Election years rarely see the best economic policy ideas. It is easy enough to understand why. Principles can go out the window when the stakes are either gaining power or losing it.
No political party is immune from engaging in a bit of economic vandalism. In 2017, the National Party couldn’t really have thought increasing Home Start subsidies was a principled way of addressing the housing affordability crisis. The policy was simply an answer to Labour’s equally unprincipled play for the middle-class voter with its first-year tertiary fees-free electoral bribe.
But this year’s assault on the tax system from the Labour Party is worse than usual.
Prime Minister Chris Hipkins’ announcement on Sunday that a re-elected Labour government would remove GST on fresh and frozen fruit and vegetables is not just bad policy. It is policy the prime minister knows is bad.

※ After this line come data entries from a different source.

/-- **ENGINE holds at `ψ = id`, with `g = id`, `Γ = id`, `ε' = ε`** — a complete non-vacuity
certificate of the typed conclusion of `stub_bishopFilling` (clauses (a), (b), (c) all PROVED for
the standard holomorphic filling `F_st`; GZ10 §2: "Section 2 can be read as a description of the
structure of `𝒲_id`"). -/
theorem engine_at_refl (ε : ℝ) (hε : 0 < ε) :
    ∃ (g : 𝕊³ ≃ₘ⟮𝓡 3, 𝓡 3⟯ 𝕊³) (Γ : 𝔻⁴ ≃ₘ⟮𝓡∂ (3 + 1), 𝓡∂ (3 + 1)⟯ 𝔻⁴) (ε' : ℝ),
      (∀ z : 𝕊³, Γ (Set.inclusion Metric.sphere_subset_closedBall z) =
          Set.inclusion Metric.sphere_subset_closedBall (g z)) ∧
      (∀ s t : ℝ, s ^ 2 + t ^ 2 < 1 → ∀ z ∈ Metric.ball (0 : ℂ) 1,
          IsJHolAt (discImage Γ s t) z) ∧
      0 < ε' ∧
      (∀ p : 𝕊³, height ((g.trans (Diffeomorph.refl (𝓡 3) 𝕊³ ∞).symm) p) = height p) ∧
      (∀ p : 𝕊³, zOneSq p < ε' → (g.trans (Diffeomorph.refl (𝓡 3) 𝕊³ ∞).symm) p = p) ∧
      (∀ p : 𝕊³, 0 < zOneSq p →
          0 < stdSymplecticForm (((g.trans (Diffeomorph.refl (𝓡 3) 𝕊³ ∞).symm) p : 𝕊³) : E4)
            (deriv (fun θ : ℝ =>
              (((g.trans (Diffeomorph.refl (𝓡 3) 𝕊³ ∞).symm) (hopfTurn θ p) : 𝕊³) : E4)) 0)) := by
  refine ⟨Diffeomorph.refl (𝓡 3) 𝕊³ ∞, Diffeomorph.refl (𝓡∂ (3 + 1)) 𝔻⁴ ∞, ε, fun z => rfl,
    fun s t hst z hz => ?_, hε, fun p => rfl, fun p _ => rfl, fun p hp => ?_⟩
  · have hev := discImage_refl_eventuallyEq hst hz
    obtain ⟨hd, hcr⟩ := isJHolAt_stdDisc s t z
    refine ⟨hd.congr_of_eventuallyEq hev, fun w => ?_⟩
    rw [hev.fderiv_eq]
    exact hcr w
  · have h : (fun θ : ℝ => ((((Diffeomorph.refl (𝓡 3) 𝕊³ ∞).trans
        (Diffeomorph.refl (𝓡 3) 𝕊³ ∞).symm) (hopfTurn θ p) : 𝕊³) : E4)) =
        fun θ => turnVec θ p := rfl
    rw [h, deriv_turnVec_zero]
    show 0 < stdSymplecticForm (p : E4) (turnGen p)
    rw [stdSymplecticForm_turnGen]
    exact hp
/-! ## Cell `75840f1 @ 3 ← 5056i1 @ 3` (R252.4/B5/B6 (hA-only; no B9 twin)) — `S₀`-membership (re-proved; private in part 2), then the two re-displays -/

/-- **`3 ∉ v` for `v ∈ S₀`.** [folklore] -/
private theorem three_not_mem_of_mem_S₀ :
    ∀ v ∈ ({((Rat.HeightOneSpectrum.primesEquiv (R := 𝓞 ℚ)).symm ⟨2, Nat.prime_two⟩),
      ((Rat.HeightOneSpectrum.primesEquiv (R := 𝓞 ℚ)).symm ⟨5, by norm_num⟩),
      ((Rat.HeightOneSpectrum.primesEquiv (R := 𝓞 ℚ)).symm ⟨79, by norm_num⟩)} : Finset (HeightOneSpectrum (𝓞 ℚ))),
      ((3 : ℕ) : 𝓞 ℚ) ∉ v.asIdeal := by
  intro v hv h3
  have h := Rat.HeightOneSpectrum.primesEquiv_eq_of_natCast_mem v (by norm_num) h3
  simp only [Finset.mem_insert, Finset.mem_singleton] at hv
  rcases hv with rfl | rfl | rfl <;> simp at h


/-- **RE-DISPLAY of `RouteGSplitDisplay75840f1.mazurMainConjectureAt_75840f1_at_three` ON THE TYPED `p = 3` TIER:
`X2.MazurMainConjectureAt 75840f1 3`** from the SAME inputs with the published binder `hA` (CGS25 Thm A, all `p > 2`)
replaced by the `p = 3` binder `hA3 : RowC6.CastellaGrossiSkinner2025_thmA_atThree_OPEN` (the in-cell referees'
located GAP(line) typed BY NAME, p461118), through the re-routed head
`X2.mazurMainConjectureAt_of_coveredRelativeAtThree_of_not_split` (p464694); relative `5056i1` (good ordinary,
`3`-reducible, non-anomalous: part 1); `good_outside_S₀` / `sum_delta` = the landed part 2 BY NAME. Same literal tier,
honest binder, never stronger than the booked display. CONDITIONAL on `hA3` + the per-pair certificates; closes nothing.
[claim: BurungaleSkinnerTianWan2024, status: under-review]
[cite: GreenbergVatsal2000, Thm. (1.4), §1 (5)–(7), §2 Prop. (2.4) pp. 20–27] [cite: Wuthrich2014, Thm. 16 (p. 397)] -/
theorem mazurMainConjectureAt_75840f1_atThree_OPEN
    (hA3 : RowC6.CastellaGrossiSkinner2025_thmA_atThree_OPEN)
    (hWu : thm16_charIdeal_dvd_multiplicative_of_reducible)
    (hW16 : Wuthrich2014.charIdeal_dvd_padicLFunction)
    (hpar : nonempty_modularParametrizationData)
    (hT : Silverman1994_thmV53_corV54_tateUniformisation.{0})
    (hT' : Silverman1994_thmV53_tateUniformisation.{0})
    (hAm : lambda_nonPrimitive_eq_add_sum_delta_multiplicative)
    (hBm : datumSelmer_divisible_of_finite_torsionBy) (hF : datumStrictSelmer_lt_datumSelmer_of_split)
    (hGV : imKummer_ge_greenbergCondition_at_p) (hA7 : lambda_nonPrimitive_eq_add_sum_delta)
    (hB : divisible_nonPrimitiveSelmerInfty_of_mu_eq_zero)
    (W W' : WeierstrassCurve ℚ) [W.IsElliptic] [W.IsGloballyMinimal] [W'.IsElliptic]
    [W'.IsGloballyMinimal] (hW : W = ⟨0, -1, 0, -1231025441, -47771791051359⟩)
    (hW' : W' = ⟨0, -1, 0, -2977, 63521⟩)
    (n n' k : ℕ) (hμ0 : AnalyticMuLE W 3 0) (hlam : AnalyticLambdaEq W 3 n)
    (hμ0' : X1.MuPart.AnalyticMuLE W' 3 0) (hlam' : X1.ParitySqueeze.AnalyticLambdaEq W' 3 n')
    (hk : (k : ℤ) = n' + (0)) (hn : n ≤ k) :
    X2.MazurMainConjectureAt W 3 := by
  have hδ := RouteGSplitDisplay75840f1.sum_delta W W' hW hW'
  subst hW hW'
  have hp3 : (3 : ℕ) = 3 := rfl
  obtain ⟨hmult, hns⟩ := nonsplit_75840f1
  obtain ⟨hgood', hna'⟩ := goodNonAnom_5056i1
  have hk' : (k : ℤ) = n' + ∑ v ∈ ({((Rat.HeightOneSpectrum.primesEquiv (R := 𝓞 ℚ)).symm ⟨2, Nat.prime_two⟩),
      ((Rat.HeightOneSpectrum.primesEquiv (R := 𝓞 ℚ)).symm ⟨5, by norm_num⟩),
      ((Rat.HeightOneSpectrum.primesEquiv (R := 𝓞 ℚ)).symm ⟨79, by norm_num⟩)} : Finset (HeightOneSpectrum (𝓞 ℚ))),
      ((delta (⟨0, -1, 0, -2977, 63521⟩ : WeierstrassCurve ℚ) 3 v : ℤ) - (delta (⟨0, -1, 0, -1231025441, -47771791051359⟩ : WeierstrassCurve ℚ) 3 v : ℤ)) := by
    rw [hδ]; exact hk
  exact mazurMainConjectureAt_of_coveredRelativeAtThree_of_not_split _ hA3 hWu hW16 hpar hT hT' hAm hBm hF hGV hA7 hB
    hp3 hmult hns not_irreducible_75840f1 hμ0 hlam hgood' hna' hμ0' hlam' three_not_mem_of_mem_S₀
    (fun v hv h3 ↦ (RouteGSplitDisplay75840f1.good_outside_S₀ v hv h3).1) (fun v hv h3 ↦ (RouteGSplitDisplay75840f1.good_outside_S₀ v hv h3).2)
    torsionIso_75840f1_5056i1 hk' hn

And he knows that we know it.
We know this because Finance Minister Grant Robertson publicly derided the idea in March last year. “GST is a comprehensive tax which makes it very easy to administer, and people in the room who’ve been in other countries with more exemptions will know it becomes an absolute boondoggle to get through,” he said.
“Boondoggle” was a good word choice. It means an unnecessary, wasteful or fraudulent project.
That is an apt description for a policy Labour’s Tax Working Group dismissed as “complex, poorly targeted for achieving distributional goals and generat[ing] significant compliance costs”. For good measure, the working group added that “it is not clear whether the benefit of specific GST exceptions are passed on to consumers”. Boondoggle indeed.
In making the announcement, Hipkins tried to bat away the criticisms by saying other countries, including Australia, take GST off fruit and vegetables. Indeed, he said, if anything, not having carve-outs for certain items meant New Zealand was an “outlier”.
But describing our GST system as an outlier was sophistry. A better descriptor would be enviable. That is because overseas studies have repeatedly singled out New Zealand’s GST system as the best in the world. Because successive governments have resisted the slippery slope of carve-outs, GST in New Zealand is more broad-based and efficient at raising revenue than anywhere else.
The reasons why the GST-free fruit and vegetables policy suffers from so many shortcomings are easy to understand.
Let’s start with cost and complexity. GST exemptions bring grey areas. Infamously, the UK tax authorities endured 13 years of litigation with Marks & Spencer over whether a tea cake was a tax-exempt biscuit or a taxable cake. The Australian Tax Office faced a similar battle. It included flying in an Italian expert as part of litigation over whether a mini ciabatta is a taxable cracker or non-taxable bread.
Since Labour’s policy was first foreshadowed by National’s Nicola Willis last month, an endless stream of experts has explained that New Zealand will not be spared.
The boundaries between fresh and frozen fruit and vegetables and other processed food may seem clear-cut. But only a moment’s reflection reveals the problems. Is a pot of mixed cut melon fresh or processed? Does coating it in lemon juice to preserve it make a difference? Likewise, is a bag of bite-sized celery sticks fresh vegetables or a processed snack? Is peeled garlic processed?
And what about minted frozen peas? Does coating them in mint mean they are processed or simply frozen? You can almost see the tax lawyers rubbing their hands together in glee.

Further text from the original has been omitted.